For `genss` or `genfrd` models, `wcsigma` uses the current value of any tunable blocks and folds them into the known (not uncertain) part of the model.

Frequencies at which to plot worst-case gains, specified as the cell array `{wmin,wmax}` or as a vector of frequency values.

• If `w` is a cell array of the form `{wmin,wmax}`, then the function plots the worst-case gains at frequencies ranging between `wmin` and `wmax`.

• If `w` is a vector of frequencies, then the function plots the worst-case gains at each specified frequency. For example, use `logspace` to generate a row vector with logarithmically spaced frequency values.

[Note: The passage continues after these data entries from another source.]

import Summits.ResolutionOfSingularities.ResolutionOfSingularities.Theses.HomologicalConductor
import Summits.ResolutionOfSingularities.ResolutionOfSingularities.Theorems.HomologicalConductorNoZenoExhaustionSandwich
import Summits.ResolutionOfSingularities.ResolutionOfSingularities.Theorems.NoZeno.Negative.SurfaceKernelDimZero

/-!
# Crux `NoZeno` (stmt-ResolutionOfSingularities-16483) — surface kernel over a perfect field:
# SANDWICH OR DEFECT

Route `ResolutionOfSingularities/HomologicalConductor`, crux
`Summit.ResolutionOfSingularities.ResolutionOfSingularities.Theses.HomologicalConductor.NoZeno`,
line `birth`, skeleton v7 (`stub_surfaceLU` + `stub_sandwichedTermination`). Negative lane
(`--supports` the crux item): structure lemmas, no Theses decl is asserted; OURS (res-L0-w44-tri-1,
BARRIER & DEFECT triage — locating where v7's local-uniformization debt actually lives).

`surfaceKernel_sandwich_or_defect`: for PERFECT `k`, under the kernel hypothesis `hker` on a surface,
EITHER the sandwich datum of `stub_sandwichedTermination` exists with no input at all (Abhyankar
habitat: `surfaceKernel_habitat_of_hker` gives defect `0`, `surfaceKernel_exhausts` gives exhaustion,
lead-1's `exh_exists_regular_le_tower_of_transcendenceDefect_eq_zero` gives `R`) OR `O` is in the
DEFECT habitat (`ratRank 1`, transcendence defect `1`). Hence for perfect `k` the named-fact debt of
`stub_surfaceLU` (`CossartPiltant2019LU3`) is carried exactly by the defect habitat;
`surfaceKernel_defect_of_sandwichedContradiction` records the corollary (sandwiched kernels
contradictory ⇒ the surface kernel over a perfect field is a defect valuation).

Kernel-only (axioms `propext`, `Classical.choice`, `Quot.sound`); no `def`, no named fact.
-/

set_option linter.dupNamespace false

noncomputable section

namespace Summit.ResolutionOfSingularities.ResolutionOfSingularities.Theorems.NoZeno.Negative

open Summit.ResolutionOfSingularities.ResolutionOfSingularities.Theorems.NoZeno.Birth
open Literature.AlgebraicGeometry.Resolution

variable {k K : Type} [Field k] [Field K] [Algebra k K]

/-- **SURFACE KERNEL over a PERFECT field: SANDWICH OR DEFECT** (unconditional, no `P`/`D`, no named
fact). Under the kernel hypothesis `hker` on a surface over a perfect `k`, EITHER the v7 sandwich
datum exists outright — a regular local `R ⊆ O`, `Frac R = K`, `loc O R = R`, inside every late
stage (Abhyankar habitat: defect `0`, local uniformization by Knaf–Kuhlmann for Abhyankar places,
tree `isLocallyUniformizable_of_transcendenceDefect_eq_zero`, and lead-1's cofinality p463491) —
OR `O` is in the DEFECT habitat (`ratRank O = 1`, transcendence defect `1`). So for perfect `k`
the named-fact debt of v7's `stub_surfaceLU` (`CossartPiltant2019LU3`) is carried EXACTLY by the
defect habitat. [folklore] -/
theorem surfaceKernel_sandwich_or_defect [PerfectField k] (O : ValuationSubring K)
    (A : Subalgebra k K) (hk : ∀ c : k, algebraMap k K c ∈ O) (hA : A.FG)
    (hfr : IsFractionRing ↥A K) (hAO : A.toSubring ≤ O.toSubring)
    (hker : ∀ O' : ValuationSubring K,
      (∀ m : ℕ, ∀ s ∈ tower O A m, s ∈ O' ∧ (s⁻¹ ∈ O' → s⁻¹ ∈ O)) → ¬ IsNoetherianRing ↥O')
    (htr : Algebra.trdeg k K = 2) :
    (∃ R : Subalgebra k K, IsRegularLocalRing ↥R ∧ IsFractionRing ↥R K ∧
      R.toSubring ≤ O.toSubring ∧ loc O R = R ∧
      ∃ m₀ : ℕ, ∀ m : ℕ, m₀ ≤ m → R ≤ tower O A m) ∨
    (ratRank O = 1 ∧ transcendenceDefect k O hk = 1) := by
  rcases (surfaceKernel_habitat_of_hker O A hk hA hfr hAO hker htr).2 with ⟨-, hD, -⟩ | h
  · exact Or.inl (exh_exists_regular_le_tower_of_transcendenceDefect_eq_zero O A hk hA hfr hAO
      (surfaceKernel_exhausts O A hk hA hfr hAO hker htr.le) hD)
  · exact Or.inr h

/-- **Corollary: over a perfect field, v7's `stub_sandwichedTermination` settles the ABHYANKAR
habitat of the surface kernel with NO local-uniformization input.** If every sandwiched kernel
datum is contradictory (the content of `stub_sandwichedTermination`, here as the hypothesis `hST`
in its honest form "the hypotheses imply `False`", cf. `surfaceKernel_conclusion_iff_false`), then a
surface kernel over a perfect field lies in the defect habitat. [folklore] -/
theorem surfaceKernel_defect_of_sandwichedContradiction [PerfectField k] (O : ValuationSubring K)
    (A : Subalgebra k K) (hk : ∀ c : k, algebraMap k K c ∈ O) (hA : A.FG)
    (hfr : IsFractionRing ↥A K) (hAO : A.toSubring ≤ O.toSubring)
    (hker : ∀ O' : ValuationSubring K,
      (∀ m : ℕ, ∀ s ∈ tower O A m, s ∈ O' ∧ (s⁻¹ ∈ O' → s⁻¹ ∈ O)) → ¬ IsNoetherianRing ↥O')
    (htr : Algebra.trdeg k K = 2)
    (hST : ∀ R : Subalgebra k K, IsRegularLocalRing ↥R → IsFractionRing ↥R K →
      R.toSubring ≤ O.toSubring → loc O R = R →
      ∀ m₀ : ℕ, (∀ m : ℕ, m₀ ≤ m → R ≤ tower O A m) → False) :
    ratRank O = 1 ∧ transcendenceDefect k O hk = 1 := by
  rcases surfaceKernel_sandwich_or_defect O A hk hA hfr hAO hker htr with
    ⟨R, hreg, hRfr, hRO, hloc, m₀, hm₀⟩ | h
  · exact (hST R hreg hRfr hRO hloc m₀ hm₀).elim
  · exact h

end Summit.ResolutionOfSingularities.ResolutionOfSingularities.Theorems.NoZeno.Negative

end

Specify frequencies in units of rad/`TimeUnit`, where `TimeUnit` is the `TimeUnit` property of the model.

Options for worst-case computation, specified as an object you create with `wcOptions`. Setting certain options for `mussv` can improve the results of the worst-case calculation. See `wcOptions` for more information.

Example: `wcOptions('ULevel',2,'MussvOptions','m3')`

## Algorithms

`wcsigma` uses `wcgain` to compute the worst-case gains. Use the `opts` argument to set options for the `wcgain` algorithm.

`wcsigma` uses `usample` to compute the ```Sampled Uncertainty``` curves.